Monday, September 28, 2009

Blog doldrums

Do I lack the discipline for regular blogging (or do I lack discipline in general?) Maybe I lose interest. Or maybe nothing much of real interest happens for stretches of time. Mostly, I've just been working, not very interesting fodder for a blog unless other procrastinators are interested in picking up pointers for all the creative ways I find to stay very busy yet STILL don't get the work I must get done, done.

Mary Nell says that's the process of creative procrastination...accomplishing something useful, just not what needs doing from the top of the list. I know that I wonder, even in the midst of doing it, why I'm tweaking class preps for next spring and fall 2010 courses, when I have lapsed deadlines from last week, last month, and a ton of work to get done before class TOMORROW morning?

Part of my problem, I know, is fretting about London limbo, which annhilates my concentration. I bounce back and forth between things...distracted. Normally focus is not a problem for me, but right now, it is. Recruiting for the UB Semester in London has been time consuming, even or maybe especially from afar. It feels like it has taken more time and effort this year, and without the same kind of pay-off. For me, recruiting feeds on itself--I'm excited, that generates interest and excitement, and that fuels me and the process. But it is much harder to recruit with the degrees of separation that distance creates, since the personal interactions with prospective students are what seem to matter most. So it has been hard (and time consuming)...and in the end, I worry that all the work may not be effective enough to compensate for not being on the ground in Buffalo. We'll see what Friday brings, the deadline for applications is October 1. I think I'll just be glad to know, one way or another, though I really hope the program goes again.

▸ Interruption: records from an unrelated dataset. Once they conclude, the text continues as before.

import Mathlib
import Summits.NavierStokesRegularity.NavierStokesRegularity.Theorems.HeteroclinicTriggerChainTriggerChainFrontStepForcedIgnition
import Summits.NavierStokesRegularity.NavierStokesRegularity.Theorems.HeteroclinicTriggerChainTriggerChainFrontStepForcedTransfer
import HarnessLib

/-!
# `HeteroclinicTriggerChain` — crux `TriggerChainFrontStep` (item stmt-NavierStokesRegularity-22785):
  ONE HOP of the forced arc — ignition, crossing of equal split, exponential capture (composed)

The analytic core of blueprint item 2 in one statement, for the forced arc `D′ = −2e·u² + f₁`,
`u′ = e·D·u + f₂` on a window `[0,T]` (one-sided derivatives; `|f₁| ≤ φ₁ ≤ φ`, `|f₂| ≤ φ₂ ≤ φ`),
composed from `…ForcedIgnition` (delay law ⇒ first ignition time `τ ≤ T₁`), a TIME SHIFT of the arc to
`τ` (`htcFH_shift_hasDerivWithinAt`), and `…ForcedTransfer` (envelope-free radius bound ⇒ equal split by
`τ + D₊/(2em−φ)` ⇒ no return ⇒ exponential capture). Conclusion of `heteroclinicTriggerChain_forcedArcOn_hop`:
there are `τ ∈ (0,T₁]` (ignition: `u(τ) = h`, `|u| < h` before) and `t₀ ∈ [τ, τ + max 0 (D₊/(2em−φ))]`
with `D ≤ 0` on `[t₀,T]` and `D(t) + ρ₋ ≤ ρ₋·e^{−eρ₋(t−t₀)} + φ/(eρ₋)` there. On the lattice the
remainders `f₁, f₂` and their bounds are supplied by `…LatticeDelay` (`htcLD_front_block_forced₂`), so
this is the hop of an exact flow of the pinned table modulo the envelope supply.

HONEST FRAMING: elementary real analysis of a planar ODE with bounded forcing on a segment; helper lemma
for the crux (no stub credit); nothing here is a statement about the Navier–Stokes equations; no summit,
rung or crux is proved by this file.
-/

noncomputable section

set_option linter.dupNamespace false

open Real Set

namespace Summit.NavierStokesRegularity.NavierStokesRegularity.Theorems

/-- Time shift of a one-sided derivative statement on a segment: if `F′ = G` on `[0,T]` (within) and
`0 ≤ τ`, then `s ↦ F(τ+s)` has derivative `G(τ+s)` within `[0, T−τ]`. [folklore] -/
theorem htcFH_shift_hasDerivWithinAt {F G : ℝ → ℝ} {T τ : ℝ} (hτ : 0 ≤ τ)
    (hF : ∀ t ∈ Icc 0 T, HasDerivWithinAt F (G t) (Icc 0 T) t) :
    ∀ s ∈ Icc 0 (T - τ), HasDerivWithinAt (fun r => F (τ + r)) (G (τ + s)) (Icc 0 (T - τ)) s := by
  intro s hs
  have hmem : τ + s ∈ Icc 0 T := ⟨by linarith [hs.1], by linarith [hs.2]⟩
  have hmaps : MapsTo (fun r : ℝ => τ + r) (Icc 0 (T - τ)) (Icc 0 T) := fun r hr =>
    ⟨by linarith [hr.1], by linarith [hr.2]⟩
  have hshift : HasDerivWithinAt (fun r : ℝ => τ + r) 1 (Icc 0 (T - τ)) s :=
    ((hasDerivAt_id s).const_add τ).hasDerivWithinAt
  have h := (hF (τ + s) hmem).comp s hshift hmaps
  rw [mul_one] at h
  exact h

/-- **One hop of the forced arc** (ignition + transfer, composed). See the module docstring for the
reading; hypotheses: the arc on `[0,T]`, forcing bounds `φ₁, φ₂ ≤ φ`; delay data `0 < D₋ ≤ D(0) −
(2eh²+φ₁)T`, `D(0) + φ₁T ≤ D₊`, `φ₂/(eD₋) < u(0)`, `|u(0)| < h`, `h ≤ (u(0) − φ₂/(eD₋))e^{eD₋T₁}`,
`0 ≤ T₁ ≤ T`; transfer data `D₊² + 2h² ≤ ρ₀²`, `M = ρ₀ + √3φT`, `φ < 2em`, `2m + 6MφT ≤ 2h²`,
`T₁ + D₊/(2em−φ) ≤ T`, `0 < ρ₋`, `ρ₋² + 6MφT ≤ D₋² + 2h²`, `φ < eρ₋²`. [this file] -/
theorem heteroclinicTriggerChain_forcedArcOn_hop {e φ φ₁ φ₂ h Dm Dp T T₁ ρ₀ ρm M m : ℝ}
    {D u f₁ f₂ : ℝ → ℝ} (he : 0 < e) (hT₁ : 0 ≤ T₁) (hT₁T : T₁ ≤ T)
    (hD : ∀ t ∈ Icc 0 T, HasDerivWithinAt D (-(2 * e * u t ^ 2) + f₁ t) (Icc 0 T) t)
    (hu : ∀ t ∈ Icc 0 T, HasDerivWithinAt u (e * D t * u t + f₂ t) (Icc 0 T) t)
    (hf₁ : ∀ t ∈ Icc 0 T, |f₁ t| ≤ φ₁) (hf₂ : ∀ t ∈ Icc 0 T, |f₂ t| ≤ φ₂)
    (hφ₁φ : φ₁ ≤ φ) (hφ₂φ : φ₂ ≤ φ)
    (hDm : 0 < Dm) (hDmle : Dm ≤ D 0 - (2 * e * h ^ 2 + φ₁) * T) (hDp : D 0 + φ₁ * T ≤ Dp)
    (hfl : φ₂ / (e * Dm) < u 0) (huh0 : |u 0| < h)
    (hreach : h ≤ (u 0 - φ₂ / (e * Dm)) * Real.exp (e * Dm * T₁))
    (hρ₀ : 0 ≤ ρ₀) (hρ₀ge : Dp ^ 2 + 2 * h ^ 2 ≤ ρ₀ ^ 2) (hM : M = ρ₀ + Real.sqrt 3 * φ * T)
    (hφm : φ < 2 * e * m) (hm : 2 * m + 6 * M * φ * T ≤ 2 * h ^ 2)
    (hTw : T₁ + Dp / (2 * e * m - φ) ≤ T)
    (hρm : 0 < ρm) (hρmQ : ρm ^ 2 + 6 * M * φ * T ≤ Dm ^ 2 + 2 * h ^ 2) (hφρ : φ < e * ρm ^ 2) :
    ∃ τ ∈ Ioc 0 T₁, u τ = h ∧ (∀ t ∈ Ico 0 τ, |u t| < h) ∧
      ∃ t₀ ∈ Icc τ (τ + max 0 (Dp / (2 * e * m - φ))), D t₀ ≤ 0 ∧
        ∀ t ∈ Icc t₀ T, D t ≤ 0 ∧ D t + ρm ≤ ρm * Real.exp (-(e * ρm * (t - t₀))) + φ / (e * ρm) := by
  have hγ : 0 < 2 * e * m - φ := by linarith
  have hT : 0 ≤ T := hT₁.trans hT₁T
  have hφ₁ : 0 ≤ φ₁ := (abs_nonneg _).trans (hf₁ 0 ⟨le_rfl, hT⟩)
  have hφ : 0 ≤ φ := hφ₁.trans hφ₁φ
  have hDp0 : 0 ≤ Dp := by
    have h1 : 0 ≤ (2 * e * h ^ 2 + φ₁) * T := by positivity
    have h2 : 0 ≤ φ₁ * T := by positivity
    linarith
  have hDpd : 0 ≤ Dp / (2 * e * m - φ) := div_nonneg hDp0 hγ.le
  have h3 : 0 ≤ Real.sqrt 3 := Real.sqrt_nonneg _
  have hM0 : 0 ≤ M := by rw [hM]; positivity
  -- ignition
  obtain ⟨τ, hτ, huτ, hbefore, hpin, -⟩ :=
    heteroclinicTriggerChain_forcedArcOn_ignition_time he hT₁ hT₁T hD hu hf₁ hf₂ hDm hDmle hDp hfl
      huh0 hreach
  have hτ0 : 0 ≤ τ := hτ.1.le
  have hτT : τ ≤ T := hτ.2.trans hT₁T
  have hDτ := hpin τ (right_mem_Icc.2 hτ0)
  refine ⟨τ, hτ, huτ, hbefore, ?_⟩
  -- the shifted arc on [0, T - τ]
  have hD' := htcFH_shift_hasDerivWithinAt (F := D) hτ0 hD
  have hu' := htcFH_shift_hasDerivWithinAt (F := u) hτ0 hu
  have hT' : 0 ≤ T - τ := by linarith
  have hf₁' : ∀ s ∈ Icc 0 (T - τ), |f₁ (τ + s)| ≤ φ := fun s hs =>
    (hf₁ (τ + s) ⟨by linarith [hs.1], by linarith [hs.2]⟩).trans hφ₁φ
  have hf₂' : ∀ s ∈ Icc 0 (T - τ), |f₂ (τ + s)| ≤ φ := fun s hs =>
    (hf₂ (τ + s) ⟨by linarith [hs.1], by linarith [hs.2]⟩).trans hφ₂φ
  -- data of the transfer lemma at the ignition state
  have hQ0' : D (τ + 0) ^ 2 + 2 * u (τ + 0) ^ 2 ≤ ρ₀ ^ 2 := by
    rw [add_zero, huτ]
    have : D τ ^ 2 ≤ Dp ^ 2 := pow_le_pow_left₀ (hDm.le.trans hDτ.1) hDτ.2 2
    linarith
  set M' : ℝ := ρ₀ + Real.sqrt 3 * φ * (T - τ) with hM'
  have hM'le : M' ≤ M := by
    have : 0 ≤ Real.sqrt 3 * φ * τ := mul_nonneg (mul_nonneg h3 hφ) hτ0
    rw [hM', hM]; linarith
  have hM'0 : 0 ≤ M' := by rw [hM']; positivity
  have hdrift' : 6 * M' * φ * (T - τ) ≤ 6 * M * φ * T := by
    have h1 : 6 * M' * φ * (T - τ) ≤ 6 * M' * φ * T :=
      mul_le_mul_of_nonneg_left (by linarith) (by positivity)
    have h2 : 6 * M' * φ * T ≤ 6 * M * φ * T := by
      have h := mul_le_mul_of_nonneg_right hM'le (by positivity : 0 ≤ 6 * φ * T)
      have e1 : 6 * M' * φ * T = M' * (6 * φ * T) := by ring
      have e2 : 6 * M * φ * T = M * (6 * φ * T) := by ring
      rw [e1, e2]; exact h
    linarith
  have hu0' : 2 * m + 6 * M' * φ * (T - τ) ≤ 2 * u (τ + 0) ^ 2 := by
    rw [add_zero, huτ]; linarith
  have hTT' : D (τ + 0) / (2 * e * m - φ) ≤ T - τ := by
    rw [add_zero]
    have : D τ / (2 * e * m - φ) ≤ Dp / (2 * e * m - φ) :=
      div_le_div_of_nonneg_right hDτ.2 hγ.le
    linarith [hτ.2]
  have hρmQ' : ρm ^ 2 + 6 * M' * φ * (T - τ) ≤ D (τ + 0) ^ 2 + 2 * u (τ + 0) ^ 2 := by
    rw [add_zero, huτ]
    have : Dm ^ 2 ≤ D τ ^ 2 := pow_le_pow_left₀ hDm.le hDτ.1 2
    linarith
  obtain ⟨s₀, hs₀, hDs₀, hafter⟩ :=
    heteroclinicTriggerChain_forcedArcOn_transfer (D := fun r => D (τ + r)) (u := fun r => u (τ + r))
      he hT' hρ₀ hD' hu' hf₁' hf₂' hQ0' hM' hφm hu0' hTT' hρm hρmQ' hφρ
  rw [add_zero] at hs₀
  refine ⟨τ + s₀, ⟨by linarith [hs₀.1], ?_⟩, hDs₀, fun t ht => ?_⟩
  · have : max 0 (D τ / (2 * e * m - φ)) ≤ max 0 (Dp / (2 * e * m - φ)) :=
      max_le_max le_rfl (div_le_div_of_nonneg_right hDτ.2 hγ.le)
    linarith [hs₀.2]
  · have hs : t - τ ∈ Icc s₀ (T - τ) := ⟨by linarith [ht.1], by linarith [ht.2]⟩
    have h := hafter (t - τ) hs
    have e1 : τ + (t - τ) = t := by ring
    have e2 : t - τ - s₀ = t - (τ + s₀) := by ring
    rw [e1, e2] at h
    exact h

end Summit.NavierStokesRegularity.NavierStokesRegularity.Theorems

end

I think recruiting is fun (usually), so I pitched in at the UB fall open house here in Singapore on Saturday. It was held in the atrium of the Singapore Institute of Management, where several British, Australian and US schools pitched their programs to parents and prospective students. Although it was a poor substitute for London recruiting, I have to admit I enjoyed meeting parents and students considering UB, and I'll help another UB colleague who will here for several recruitment briefings at Singapore hotels next week.

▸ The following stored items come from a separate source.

import Mathlib
import Literature.AlgebraicGeometry.Resolution.CobordantBlowupFiltration
import Literature.AlgebraicGeometry.Resolution.CobordantBlowupExtReesBridge
import HarnessLib

/-!
# (H0) of (K-wild-hom): the `t`-GRADING of the cobordant algebra `cobordantAlgebra' u w = S[t⁻¹, uᵢ t^{wᵢ}] ⊆ S[t, t⁻¹]`
# — what «T-homogeneous prime» means in Lean

Route `ResolutionOfSingularities/WeightedInvariant`, door crux `HypersurfaceCentreConstruction` (stmt-ResolutionOfSingularities-19897), P3 rung,
ORDER (o50) of res-L1-w43-plan-1 (registrar DESIGN INPUT 13:46:56Z «HOMOGENEITY REPLACES THE SLICE»); res-type-060 (gen 10), memo
`plan/tools/res-type-060/o50/K-WILD-HOM.md` §0.  [OURS · L1 W4.3 · helper, counted 0] — plumbing over Mathlib's `AddMonoidAlgebra.grade` and the
tree's coefficientwise extended Rees algebra (`IdealFiltration.extendedRees`, `extReesAlgebra_weightedMonomialIdeal_eq_extendedRees`); nothing here
is a statement of the manuscript under review (Hironaka 2017) or of [Wlodarczyk2022] as printed.  AI proof, weaker than expert review.

* `tPiece S' n` — for ANY subalgebra `S' ⊆ A[t, t⁻¹]`: the trace `S' ∩ A·tⁿ` of the `n`-th Laurent degree (an `A`-submodule of `S'`);
  `gradedMonoid_tPiece`, `iSupIndep_tPiece`; if `S'` contains the monomials of its elements (`single n (p n) ∈ S'`) then the traces span
  (`iSup_tPiece_eq_top`) and **`S'` is a graded ring** (`nonempty_gradedRing_tPiece`) — the pattern of `DatumToEmbedded.AtlasAmbient.subalgebraPiece`
  (…DatumToEmbeddedAtlasAmbientGraded) with `A`-submodules and Mathlib's `AddMonoidAlgebra.grade A` as the ambient grading.
* `IdealFiltration.single_coeff_mem_extendedRees` — a coefficientwise extended Rees algebra contains the monomials of its elements; hence
  **`nonempty_gradedRing_tGrading`**: the door's carrier `cobordantAlgebra' u w = extReesAlgebra (weightedMonomialIdeal u w)` IS `t`-GRADED by
  `tGrading u w := tPiece _`, and «`𝔫` is T-homogeneous» := `𝔫.IsHomogeneous (tGrading u w)` (Mathlib `Ideal.IsHomogeneous`, given the instance).
* `tInv_mem_tGrading` (`t⁻¹` has degree `−1`), `C_mul_T_mem_tGrading` (`a·tⁿ` has degree `n`), `isHomogeneous_vertexIdeal` (the vertex ideal
  `(a tⁿ : n ≥ 1, a ∈ Jₙ)` is homogeneous).
Consumers: (H1) `KWildHom.exists_homogeneous_regularParameters` (…HomogeneousRegularParameters) at a homogeneous prime of `cobordantAlgebra'`; the
restricted (drop) conjunct `WeightedDropHom` of the memo §3.
-/

noncomputable section

set_option linter.dupNamespace false -- mandated namespace of this single-conjunct summit

open scoped LaurentPolynomial
open DirectSum Literature.AlgebraicGeometry.Resolution

namespace Summit.ResolutionOfSingularities.ResolutionOfSingularities.Theorems

namespace KWildHom

/-! ## §1 Traces of the Laurent grading on a subalgebra -/

section Pieces

variable {A : Type*} [CommRing A] (S' : Subalgebra A A[T;T⁻¹])

/-- The `n`-th `t`-DEGREE PIECE of a subalgebra of `A[t, t⁻¹]`: its elements whose underlying Laurent polynomial is a monomial of degree `n`
(trace of Mathlib's `AddMonoidAlgebra.grade A n`). [OURS · L1 W4.3] -/
def tPiece (n : ℤ) : Submodule A S' :=
  (AddMonoidAlgebra.grade A n).comap S'.val.toLinearMap

variable {S'} in
/-- Membership in a degree piece. [folklore] -/
theorem mem_tPiece_iff {n : ℤ} {x : S'} : x ∈ tPiece S' n ↔ (x : A[T;T⁻¹]) ∈ AddMonoidAlgebra.grade A n :=
  Iff.rfl

/-- The degree pieces form a graded monoid. [folklore] -/
theorem gradedMonoid_tPiece : SetLike.GradedMonoid (tPiece S') where
  one_mem := by
    rw [mem_tPiece_iff, OneMemClass.coe_one]
    exact SetLike.one_mem_graded (AddMonoidAlgebra.grade A)
  mul_mem n n' x y hx hy := by
    rw [mem_tPiece_iff, MulMemClass.coe_mul]
    exact SetLike.mul_mem_graded hx hy

/-- The degree pieces are independent. [folklore] -/
theorem iSupIndep_tPiece : iSupIndep (tPiece S') := by
  classical
  rw [iSupIndep_iff_finsetSum_eq_zero_imp_eq_zero]
  intro s v hv hsum n hn
  have hsum' : ∑ i ∈ s, (v i : A[T;T⁻¹]) = 0 := by
    rw [← AddSubmonoidClass.coe_finsetSum, hsum, ZeroMemClass.coe_zero]
  have h := (iSupIndep_iff_finsetSum_eq_zero_imp_eq_zero (AddMonoidAlgebra.grade A (M := ℤ))).1
    (Decomposition.isInternal (AddMonoidAlgebra.grade A (M := ℤ))).submodule_iSupIndep s (fun i => (v i : A[T;T⁻¹])) hv hsum' n hn
  exact_mod_cast h

variable (hS : ∀ p : A[T;T⁻¹], p ∈ S' → ∀ n : ℤ, AddMonoidAlgebra.single n (p.coeff n) ∈ S')
include hS

/-- If `S'` contains the monomials of its elements, the degree pieces span. [folklore] -/
theorem iSup_tPiece_eq_top : ⨆ n, tPiece S' n = ⊤ := by
  classical
  rw [eq_top_iff]
  rintro x -
  have hx : x = ∑ n ∈ (x : A[T;T⁻¹]).coeff.support,
      (⟨AddMonoidAlgebra.single n ((x : A[T;T⁻¹]).coeff n), hS x x.2 n⟩ : S') := by
    apply Subtype.ext
    rw [AddSubmonoidClass.coe_finsetSum]
    exact (AddMonoidAlgebra.sum_coeff_single (x : A[T;T⁻¹])).symm
  rw [hx]
  exact Submodule.sum_mem _ fun n _ => Submodule.mem_iSup_of_mem n
    (mem_tPiece_iff.2 (AddMonoidAlgebra.single_mem_grade n _))

/-- **A subalgebra of `A[t, t⁻¹]` containing the monomials of its elements is `t`-GRADED** by the degree pieces. [OURS · L1 W4.3] -/
theorem nonempty_gradedRing_tPiece : Nonempty (GradedRing (tPiece S')) :=
  have hint : DirectSum.IsInternal (tPiece S') :=
    (DirectSum.isInternal_submodule_iff_iSupIndep_and_iSup_eq_top _).2 ⟨iSupIndep_tPiece S', iSup_tPiece_eq_top S' hS⟩
  ⟨{ (gradedMonoid_tPiece S') with toDecomposition := hint.chooseDecomposition }⟩

end Pieces

/-! ## §2 The coefficientwise extended Rees algebra contains its monomials; the door's carrier is `t`-graded -/

section Rees

variable {A : Type*} [CommRing A]

/-- A coefficientwise extended Rees algebra contains the monomials of its elements. [folklore] -/
theorem single_coeff_mem_extendedRees (F : IdealFiltration A) {p : A[T;T⁻¹]} (hp : p ∈ F.extendedRees) (n : ℤ) :
    AddMonoidAlgebra.single n (p.coeff n) ∈ F.extendedRees :=
  (F.single_mem_extendedRees_iff).mpr (hp n)

variable {m : ℕ} (u : Fin m → A) (w : Fin m → ℕ)

/-- `extReesAlgebra (weightedMonomialIdeal u w)` (the carrier of `cobordantAlgebra' u w`) contains the monomials of its elements.
[OURS · L1 W4.3] -/
theorem single_coeff_mem_extReesAlgebra {p : A[T;T⁻¹]} (hp : p ∈ extReesAlgebra (weightedMonomialIdeal u w)) (n : ℤ) :
    AddMonoidAlgebra.single n (p.coeff n) ∈ extReesAlgebra (weightedMonomialIdeal u w) := by
  rw [extReesAlgebra_weightedMonomialIdeal_eq_extendedRees] at hp ⊢
  exact single_coeff_mem_extendedRees _ hp n

/-- **THE `t`-GRADING OF THE COBORDANT ALGEBRA** `S[t⁻¹, uᵢ t^{wᵢ}] = extReesAlgebra (weightedMonomialIdeal u w)` (= `cobordantAlgebra' u w`):
the degree pieces `tPiece`. [OURS · L1 W4.3] -/
abbrev tGrading : ℤ → Submodule A (extReesAlgebra (weightedMonomialIdeal u w)) :=
  tPiece (extReesAlgebra (weightedMonomialIdeal u w))

/-- **The cobordant algebra is `t`-graded.** [OURS · L1 W4.3] -/
theorem nonempty_gradedRing_tGrading : Nonempty (GradedRing (tGrading u w)) :=
  nonempty_gradedRing_tPiece _ fun _ hp n => single_coeff_mem_extReesAlgebra u w hp n

/-- `t⁻¹` is homogeneous of degree `−1`. [OURS · L1 W4.3] -/
theorem tInv_mem_tGrading : extReesAlgebra.tInv (weightedMonomialIdeal u w) ∈ tGrading u w (-1) := by
  rw [mem_tPiece_iff, extReesAlgebra.coe_tInv, ← mul_one (LaurentPolynomial.T (-1) : A[T;T⁻¹]), mul_comm,
    ← map_one (LaurentPolynomial.C : A →+* A[T;T⁻¹]), ← LaurentPolynomial.single_eq_C_mul_T]
  exact AddMonoidAlgebra.single_mem_grade _ _

/-- A generator `a·tⁿ` is homogeneous of degree `n`. [OURS · L1 W4.3] -/
theorem C_mul_T_mem_tGrading {n : ℕ} (hn : 0 < n) {a : A} (ha : a ∈ weightedMonomialIdeal u w n) :
    (⟨LaurentPolynomial.C a * LaurentPolynomial.T (n : ℤ), extReesAlgebra.C_mul_T_mem _ hn ha⟩ :
      extReesAlgebra (weightedMonomialIdeal u w)) ∈ tGrading u w n := by
  rw [mem_tPiece_iff, Subtype.coe_mk, ← LaurentPolynomial.single_eq_C_mul_T]
  exact AddMonoidAlgebra.single_mem_grade _ _

/-- The vertex ideal `(a tⁿ : n ≥ 1, a ∈ Jₙ)` is homogeneous for the `t`-grading. [OURS · L1 W4.3] -/
theorem isHomogeneous_vertexIdeal [GradedRing (tGrading u w)] :
    (extReesAlgebra.vertexIdeal (weightedMonomialIdeal u w)).IsHomogeneous (tGrading u w) := by
  unfold extReesAlgebra.vertexIdeal
  refine Ideal.homogeneous_span _ _ fun x hx => ?_
  obtain ⟨n, hn, a, ha, hx⟩ := hx
  refine ⟨(n : ℤ), ?_⟩
  rw [mem_tPiece_iff, hx, ← LaurentPolynomial.single_eq_C_mul_T]
  exact AddMonoidAlgebra.single_mem_grade _ _

end Rees

end KWildHom

end Summit.ResolutionOfSingularities.ResolutionOfSingularities.Theorems

end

Although the UB recruiting is mainly to attract students in general to enroll in UB, it is fun to explain to the very practical and efficient Singaporeans (where there is little tradition of degrees in sociology, especially at the grad level) why they should spend tens of thousands of dollars to help their sons and daughters get BAs in sociology. I think I actually persuaded some. Too bad I can't recruit students here for the London program--I'd have snagged enough students Saturday afternoon, I'm sure!

The UB Singapore students have to figure out ways to make their own community and forge a sense of identity within UB under challenging circumstances. UB's program is housed within another institution (Singapore Institute of Management), so there's not a place that's just for UB, for them be "at" UB, for the UB community to have ground to take root. Students instead seem to coalesce around "intake" cohorts; students in the first sociology instake will form a little peer group of their own. It isn't that they don't try to make UB very real--they make their own organizations, including a student council and a psychology club, and have a student newsletter they call the UB Bullhorn. UB students even threw themselves a formal Red Carpet dinner at one of the snazzy hotels a couple of weeks ago.
Although they are troopers, I felt sorry for the UB students staffing the student council booth on Saturday afternoon during the recruiting open house. There were hundreds of people milling around, but there were also half a dozen college/university programs participating, not just UB. The students bravely staffed a booth, at which I was their only customer. They have to raise all of their own $$ for activities--they don't get any student activity funds at all. So pathetic were they that I donated S$20 to the cause--they insisted I take a teeshirt or lanyard (I opted for the latter, the teeshirts are teeny weeny, and I'm not). Anyway, they invited me to the UB Fall Bash. I think I'll go, at least make an appearance. The invitation seemed pretty sincere.

I have looming deadlines glooming deadines drop deadlines. I teach tomorrow, I have a ton of grading to do...and I feel that trans-Pacific psychic pressure from my colleagues to pick up the pace, get moving, so I'm trying...I'll feel more centered and anchored when Tony arrives, I'm certain.